A hierarchical model for eDNA fate and transport dynamics accommodating low concentration samples
Cite this dataset
Augustine, Ben (2024). A hierarchical model for eDNA fate and transport dynamics accommodating low concentration samples [Dataset]. Dryad. https://doi.org/10.5061/dryad.8gtht76wc
Abstract
Environmental DNA (eDNA) sampling is an increasingly important tool for answering ecological questions and informing aquatic species management . Challenges of using eDNA include determining species source location(s) and accurately and precisely measuring low concentration eDNA samples, especially considering inhibitory compounds and multiple sources of ecological and measurement variability. These challenges must be overcome to optimize our use of modeling frameworks like the eDNA Integrating Transport and Hydrology (eDITH) model. To better understand eDNA fate and transport dynamics, our ability to estimate parameters within the eDITH framework, and our ability to reliably quantify low concentration samples, we developed a hierarchical model and used it to evaluate a fate and transport experiment. Our model addresses several low concentration challenges by modeling the number of copies in each PCR replicate as latent variables with a count distribution and conditioning detection and quantification on replicate copy number. We provide evidence that the eDNA removal rate was not constant through time, estimating that over 80% of eDNA was removed over the first 10 m, traversed in 41 seconds. After this initial period of rapid decay, eDNA decayed slowly with consistent detection through our furthest site 1km from the release location, traversed in 250 seconds. We show that the eDITH model parameters can be difficult to estimate in this scenario. Our model further allowed us to detect extra-Poisson variation in the allocation of copies to replicates. Despite not observing evidence for inhibition as typically quantified using internal positive controls in conjunction with a binary decision rule (e.g., $\Delta$Cq>3), we hypothesized this overdispersion could be due to inhibitors. We extended our hierarchical model to accommodate a continuous effect of inhibitors, and used our model to provide evidence for the inhibitor hypothesis and explore the implications, if true.

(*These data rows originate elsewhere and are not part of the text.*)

import Literature.MathematicalPhysics.QuantumFieldTheory.Balaban1983to89.Node00.TwoRunSiteLift

/-!
# NODE 00 — PERSISTENCE AT THE TWO-RUN SITE KEY (node U5d ∕ N20's bad class, the KEY-LEVEL predicate): «the index carries an OLD
# large-field region» — `Λ_j ≠ T_η` at some level `j ≤ jcut` — read on the COUPLING-FREE KEY of `Node00/TwoRunSiteKey`, so that the bad
# class of N20's `RelWeightBound` and the good class of N19's core edge are ONE set of keys for BOTH runs; what each run's keyed fibre over
# a bad key consists of; the section of `Node00/TwoRunSiteLift` is exact on it

Cell `pub-ymgap`, YM-PLAN Track A (HUMAN RULING D-0062; work-bound push D-0149); seat `pub-ymgap-dag-n20-d` (R134 (a) N20 NE7b s3) gen 28 —
continuation of `Node00/TwoRunSite{Transport,Key,Lift}` (p561554 ∕ p570161 ∕ p575738).  TYPED AS AN OFFER for plan g77's W-SEAT START LIST v2
§2 «n20 NE7b» item 2 («persistent-activity weight at the TWO-RUN SITE KEY for ONE pair of runs»); filed ONLY on plan's ∕ dag-lead's GO.
[III] = [Balaban1988Convergent], [LF-I] = [Balaban1989LargeFieldI], [LF-II] = [Balaban1989LargeFieldII].

WHY.  At N19's keyed class-weight faces (`Thm/BalabanUVNodesN19TargetClassWeightsTwoRunKeyed` :169, p571597; `…TargetKeyedUnpartnered`, p576376)
the bad class `Bad : ℕ → ℝ → Finset (Σ K, SiteSeqKey F (K₀ + K))` is an IMPLICIT FREE PARAMETER shared by N20's `h20 : RelWeightBound … Bad W`,
N21's `h21` and N19's core edge `hedge` on `T K ∖ Bad K t`; `RelWeightBound` alone is junk-inhabited (`Bad := ∅`, `W := 0`), its content is
only joint with `hedge`.  So whoever proves the N20 estimate at the keys must first FIX the bad class there.  `T4WeightBudget`'s reading:
«`Bad K t ⊆ T K` is the class of terms carrying OLD PENDING large-field structure (older than `K − j⋆(K)`)» ([LF-II] p.384 (1.80), p.386–387
(1.85)–(1.89): the factors `exp(−κ_j(Z) − 2p₀(g_{j(Z)}))` of the components `Z` of the large-field regions `Z_j = Λ_jᶜ`, indexed by the
level `j(Z)` of their first region).  In the (2.18) index `(Ω_1, …, Ω_k; Λ_1, …, Λ_k)` ([III] p.257) a large-field region at level `j` is
`Λ_j ≠ T_η`; on the coupling-free key `x = (Ω, Λ)` of `TwoRunSiteKey` this is a property of `x.2` alone.  This file types exactly that
predicate, with the cut level `jcut` DISPLAYED (the recent-scale depth `j⋆(K)`, i.e. `jcut = K − j⋆(K)`, is the ESTIMATE's policy, not
fixed here), and the bookkeeping an estimate at the keys needs:
* §1 `KeyOldLargeField jcut x := ∃ j, 1 ≤ j ∧ j ≤ jcut ∧ x.2 j ≠ univ` on any key space `(ℕ → Set α) × (ℕ → Set α)`; monotone in `jcut`;
  for the forgetful key of an ADMISSIBLE index it reads `∃ j ≤ jcut, Λ_j ≠ T_η`, and `Λ_j = T_η` forces `Ω_j = T_η` ((2.1) `Λ_j ⊆ Ω_j`);
  off the window it is an artefact (`Λ_j = ∅` for `j > k`), so consumers take `jcut ≤ k`; the no-large-field index `Seq.top` is never old-bad;
* §2 at node U5d's keys: run A — `KeyOldLargeField jcut (kA s) ↔ ∃ j ≤ jcut, s.Λ_j ≠ T_η` (definitional); run B — `KeyOldLargeField jcut (kB s')`
  reads `blockDownSet (s'.Λ_{j+1}) ≠ T_η`, which IMPLIES `s'.Λ_{j+1} ≠ T_η` (contrapositive of `blockDownSet_univ`): every run-B term in the
  keyed fibre over a bad key carries an old large field ONE LEVEL UP — the direction a weight bound on the bad fibre consumes; the section is
  exact: `(liftSeq s).Λ_{j+1} ≠ T_η ↔ s.Λ_j ≠ T_η` (`blockUpSet S = T_η ↔ S = T_η`, `blockDown` onto), and `kB (liftSeq s)` is old-bad iff
  `kA s` is (they are the same key, `twoRunKeyB_liftSeq`);
* §3 the bad key class `badKeys T jcut := T.filter (KeyOldLargeField jcut)` and its σ-packed form over `Σ K, SiteSeqKey F (K₀ + K)` with a
  level policy `jcut : ℕ → ℕ` — `⊆ T` (the `bad_subset` clause of `RelWeightBound` for free, for every `t`), membership, monotone in the policy,
  empty at policy `0`.
What it does NOT do: no weight, no estimate, no choice of `j⋆`; NE7b (the relative weight of these classes is `< 1` and summable over `K`) is
NOT PRINTED for `d = 4` and NOT proved; nothing of Bałaban's is asserted; no node count moves (typed 28∕28 · discharged 5∕27); N19 ∕ N20 ∕ N21
∕ N27 NOT discharged; no `sorry`, no `axiom`, no `instance`, no `notation`; one finite four-torus programme at fixed `ε` — NOT ℝ⁴, NOT OS,
NOT a mass gap, NOT the Clay problem.
-/

noncomputable section

open scoped BigOperators

namespace Literature.MathematicalPhysics.QuantumFieldTheory.Balaban1983to89.Node00

open T4Continuum B14.Eq213MaximalDomains B15Eq112TorusCover B14DomainGeom B14.Eq218Concrete

/-! ## §1  The key-level predicate «an old large-field region» -/

section KeyPred

variable {α : Type*}

/-- **AN OLD LARGE-FIELD REGION ON THE KEY**: the second sequence of the key (the small-field regions `Λ_j`) is NOT the whole lattice at some
level `1 ≤ j ≤ jcut` — i.e. the large-field region `Z_j = Λ_jᶜ` is non-empty at a level at most `jcut`.  The cut level is a parameter.
[cite: Balaban1989LargeFieldII, (1.80) p.384; Balaban1988Convergent, (2.18) p.257 (bookkeeping)] -/
def KeyOldLargeField (jcut : ℕ) (x : (ℕ → Set α) × (ℕ → Set α)) : Prop :=
  ∃ j, 1 ≤ j ∧ j ≤ jcut ∧ x.2 j ≠ Set.univ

We show that inhibitors can cause substantial underestimation of eDNA site concentration, bias eDITH model parameter estimates, and attribute measurement variability erroneously to ecological variability. While our model is not a panacea for all challenges faced when quantifying low eDNA concentrations, it provides a framework for a more complete accounting of uncertainty that can be further tested and refined.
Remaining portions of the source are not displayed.